*** Extracted entries ***
/-- The poles of `divBlock lo n v` lie in `v.poles ∪ {lo, …, lo+n−1}`. -/
theorem poles_divBlock_subset (lo : ℤ) (n : ℕ) (v : PF) :
    (divBlock lo n v).poles ⊆ v.poles ∪ (range n).image (fun i : ℕ => lo + i) := by
  induction n with
  | zero => simp [divBlock]
  | succ n ih =>
    intro k hk
    rw [divBlock] at hk
    rcases mem_insert.1 (poles_divLin_subset _ _ hk) with h | h
    · exact mem_union_right _ (mem_image.2 ⟨n, mem_range.2 (Nat.lt_succ_self n), h.symm⟩)
    · rcases mem_union.1 (ih h) with h' | h'
      · exact mem_union_left _ h'
      · obtain ⟨i, hi, rfl⟩ := mem_image.1 h'
        exact mem_union_right _ (mem_image.2 ⟨i, mem_range.2 ((mem_range.1 hi).trans (Nat.lt_succ_self n)), rfl⟩)

/-- The double coefficients of `divBlock lo n v` away from the divided points are those of `v` up to nonzero factors;
in particular they vanish where `v`'s do. -/
theorem divBlock_double_eq_zero (lo : ℤ) (n : ℕ) (v : PF) (k : ℤ) (hk : v.double k = 0)
    (hkn : ∀ i < n, k ≠ lo + i) : (divBlock lo n v).double k = 0 := by
  induction n with
  | zero => simpa [divBlock] using hk
  | succ n ih =>
    rw [divBlock, divLin_double_of_ne _ _ (hkn n (Nat.lt_succ_self n)), ih (fun i hi => hkn i (hi.trans (Nat.lt_succ_self n))),
      zero_div]
import Summits.AtomisticToContinuum.Crystallization.Theorems.PricedLinkCensusSoftLayerPropagationOneStackingMapSearchLeaf
import HarnessLib

/-!
# The run of the one-stacking development search, part 28 of 53 (computational, `native_decide`)

Route `PricedLinkCensus`, crux `SoftLayerPropagation` (stmt-AtomisticToContinuum-14233), line
`Sketch`, stub `stub_oneStackingMap`.  The verified development search of
`…OneStackingMapSearchDefs.lean` / `…OneStackingMapSearchLeaf.lean` is run below the `211`
states of the depth-`3` frontier of the root, split round-robin into `53` parts (each state
searched with fuel `1000`; about `4.3 · 10⁵` expansion steps and `4227` leaves in all, every leaf
passing the Barlow check at shadow radius `33/10`).  This file decides part `28` by
`native_decide`; the parts are assembled in `…OneStackingMapRunAll.lean`.  [folklore]
-/

namespace Summit.AtomisticToContinuum.Crystallization.Theorems

namespace OneStacking

/-- **Part `28` of `53` of the development search returns `true`** (frontier depth `3`, fuel
`1000`). [folklore] -/
theorem checkPart_eq_true_28 : St.checkPart 3 53 28 1000 = true := by
  native_decide

end OneStacking

end Summit.AtomisticToContinuum.Crystallization.Theorems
***
• **Your assignment**
Nothing but the lines from the one with "end OneStacking" through the last line of the data should appear; print them exactly.

• **Result below**
end OneStacking

end Summit.AtomisticToContinuum.Crystallization.Theorems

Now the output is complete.